Going down from Colonel in rank, you’d have Lt Col, Major, Captain, First Lieutenant, and Second Lieutenant. I’d imagine that if a Colonel is discussing strategies or plans, it would probably go no lower than Major. The major would then be responsible for disseminating information and planning the usage of those subordinate to him.

Someone with more knowledge of the army might be able to tell you better…I was a swab jockey.

elbanditoroso's avatar

Are they at war, or is this during peacetime?

CyanoticWasp's avatar

“Discussing some military matters within the regiment” is deliberately vague, I suppose, because nearly all of those words are vague.

In the first place, though, the Army (presumed army, presumed USA) organization no longer includes regiments. The modern equivalent is the brigade, consisting of approximately 3000 – 5000 men (I use ‘men’ in the same historical way that you use ‘regiment’), which will consist of ‘a few’ brigades of approximately 1000 men each, and brigades are generally commanded by a colonel, so we can start there.

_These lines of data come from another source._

import Summits.CriticalPhenomena.PercolationContinuityZ3.Theorems.PercNearOneGluingNoHeavyLowerTailCubicFourPointL1Step
import Mathlib.Tactic.Ring
import Mathlib.Tactic.Linarith
import Mathlib.Tactic.LinearCombination
import HarnessLib

/-!
# `NoHeavyLowerTail` (stmt-CriticalPhenomena-4575) — (L1): the pendant-`b` move at the level of EVENT MASSES (ready for the graph-level forest theorem)

Support file (prover prim-l12-p2, `--supports stmt-CriticalPhenomena-4575`).  Pure algebra over the 14 event masses `HybMasses` of
`…CubicFourPointL1Step`; two small definitions (`isoB`, `PBm`), `ring`/`linear_combination` proofs, no sorries, no named facts.
Companion of `…CubicFourPointL1Moves` (the same identity in the 15 cells, `L1_cells_pendant_b_two_harris`).

If the terminal `b` hangs off a vertex `u` by one edge (or a pendant block) with connection probability `r`, the masses of `(a,b,c,y)` are
`mix (isoB x) x r` where `x` = masses of `(a,u,c,y)` and `isoB x` = the masses when `b` is isolated (all `b`-separations certain; they are
functions of `x.ac`, `x.gc` only).  For masses coming from a law two linear CONSISTENCY relations hold:
`(R1) ac − bc_ac − ac_gb + bc_ac_gb = β` (the event `a≁c, b~c, b~{a,y}` is the cell `a|bcy`) and `(R2) gc − bc_gc − gc_ab + bc_gc_ab = 0`
(`c≁{a,y}, b~c, a~b` is empty).  THEN (`L1_mix_isoB`):
    `L1(mix (isoB x) x r) = r(1−r)·PBm x + r²·L1 x`,   `PBm x = (bc_ac_gb − ac·bc_gb) + (bc_gc_ab − bc_ab·gc)`
= the two Harris forms `H(D[a|c], D[b|acy]) + H(D[b|ac], D[c|ay])`; so (`L1_mix_isoB_nonneg`) the two Harris inequalities, (L1) for `x` and
`r ∈ [0,1]` give (L1) for the pendant configuration.  At graph level `x = massesW …` satisfies (R1), (R2) and the Harris inequalities (FKG for
decreasing connection events), which is the assembly step of "(L1) on every forest" (seat memo MEMO-P2-DC.md §6).
[cite: Gladkov2024StrongFKG, Cor. 4.2 (Harris dictionary)]; [cite: GladkovZimin2024HK, §4 (one-edge decomposition)]
-/

namespace Summit.CriticalPhenomena.PercolationContinuityZ3.Theorems

namespace HybMasses

variable {R : Type*} [CommRing R]

/-- The masses of `(a,b,c,y)` when `b` is ISOLATED, as a function of the masses `x` of `(a,u,c,y)`: every separation involving `b` is certain,
`β = 0`, the rest is read off `x.ac = P(a≁c)` and `x.gc = P(c≁{a,y})`. [folklore] -/
def isoB (x : HybMasses R) : HybMasses R where
  bc := 1
  ac := x.ac
  ab := 1
  gb := 1
  gc := x.gc
  β := 0
  bc_ac := x.ac
  bc_gb := 1
  ac_gb := x.ac
  bc_ac_gb := x.ac
  bc_gc := x.gc
  bc_ab := 1
  gc_ab := x.gc
  bc_gc_ab := x.gc

/-- **The pendant-`b` row as two Harris forms in the masses**: `PBm x = H(D[a|c], D[b|acy]) + H(D[b|ac], D[c|ay])`
`= (bc_ac_gb − ac·bc_gb) + (bc_gc_ab − bc_ab·gc)`. [folklore] -/
def PBm (x : HybMasses R) : R :=
  (x.bc_ac_gb - x.ac * x.bc_gb) + (x.bc_gc_ab - x.bc_ab * x.gc)

/-- `L1` vanishes on the `b`-isolated masses. [folklore] -/
theorem L1_isoB (x : HybMasses R) : (isoB x).L1 = 0 := by
  simp only [isoB, L1, E3h]; ring

/-- **Pendant-`b` pencil in the masses.**  Under the two consistency relations (R1), (R2) of a law,
`L1(mix (isoB x) x r) = r(1−r)·PBm x + r²·L1 x`. [folklore] -/
theorem L1_mix_isoB (x : HybMasses R) (r : R)
    (hR1 : x.ac - x.bc_ac - x.ac_gb + x.bc_ac_gb = x.β)
    (hR2 : x.gc - x.bc_gc - x.gc_ab + x.bc_gc_ab = 0) :
    (mix (isoB x) x r).L1 = r * (1 - r) * PBm x + r ^ 2 * x.L1 := by
  have key : (mix (isoB x) x r).L1 - (r * (1 - r) * PBm x + r ^ 2 * x.L1)
      = r * (1 - r) * ((x.ac - x.bc_ac - x.ac_gb + x.bc_ac_gb - x.β) + (x.gc - x.bc_gc - x.gc_ab + x.bc_gc_ab)) := by
    simp only [mix, isoB, L1, E3h, PBm]; ring
  have h1 : x.ac - x.bc_ac - x.ac_gb + x.bc_ac_gb - x.β = 0 := by rw [← hR1]; ring
  rw [h1, hR2] at key
  have : (mix (isoB x) x r).L1 - (r * (1 - r) * PBm x + r ^ 2 * x.L1) = 0 := by rw [key]; ring
  exact sub_eq_zero.mp this

/-- **The pendant-`b` move from Harris, in the masses**: the Harris inequalities `ac·bc_gb ≤ bc_ac_gb` (`D[a|c]`, `D[b|acy]`) and
`bc_ab·gc ≤ bc_gc_ab` (`D[b|ac]`, `D[c|ay]`), (L1) for `x`, the consistency relations and `r ∈ [0,1]` give (L1) for the pendant configuration. [folklore] -/
theorem L1_mix_isoB_nonneg {x : HybMasses ℝ} {r : ℝ}
    (hR1 : x.ac - x.bc_ac - x.ac_gb + x.bc_ac_gb = x.β) (hR2 : x.gc - x.bc_gc - x.gc_ab + x.bc_gc_ab = 0)
    (hH1 : x.ac * x.bc_gb ≤ x.bc_ac_gb) (hH2 : x.bc_ab * x.gc ≤ x.bc_gc_ab) (hL : 0 ≤ x.L1)
    (hr0 : 0 ≤ r) (hr1 : r ≤ 1) : 0 ≤ (mix (isoB x) x r).L1 := by
  rw [L1_mix_isoB x r hR1 hR2]
  have hPB : 0 ≤ PBm x := by unfold PBm; linarith
  have e1 : 0 ≤ r * (1 - r) * PBm x := mul_nonneg (mul_nonneg hr0 (by linarith)) hPB
  have e2 : 0 ≤ r ^ 2 * x.L1 := mul_nonneg (pow_nonneg hr0 2) hL
  linarith

end HybMasses

end Summit.CriticalPhenomena.PercolationContinuityZ3.Theorems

Depending on the ‘military matters under discussion’, the colonel could be giving an address to the entire brigade, or to any group he cares to form of its officers and NCOs, but this is hardly ‘discussion’, so probably not what you want.

If he’s formulating combat strategy in furtherance of his received orders from Division, then he will probably want to consult with just his senior staff officers, at least until the strategy has been determined and is ready for dissemination to the battalions and platoons. On the other hand, if just one of his platoons is involved in an operation of particular interest to him, then he may decide to meet with that platoon leader (with or without the platoon’s junior officers and non-coms) to impart special instructions or emphasis on the operation.

This might be a good place to start your research.

gondwanalon's avatar

A regiment can be made up of between 2 and 6 battalions. Each battalion can have a full bird colonel in charge. Each battalion has at least 3 or 4 companies. Each company is lead by majors, captains and lieutenants.

Zaku's avatar

You should also look up Staff Officers for the unit type and time period you’re writing about.

That is, large enough units will have departments headed by officers who focus on the types of activity those departments are for, which have staff officers who may be lower ranks, but they may be people that higher-ranking officers talk to regularly.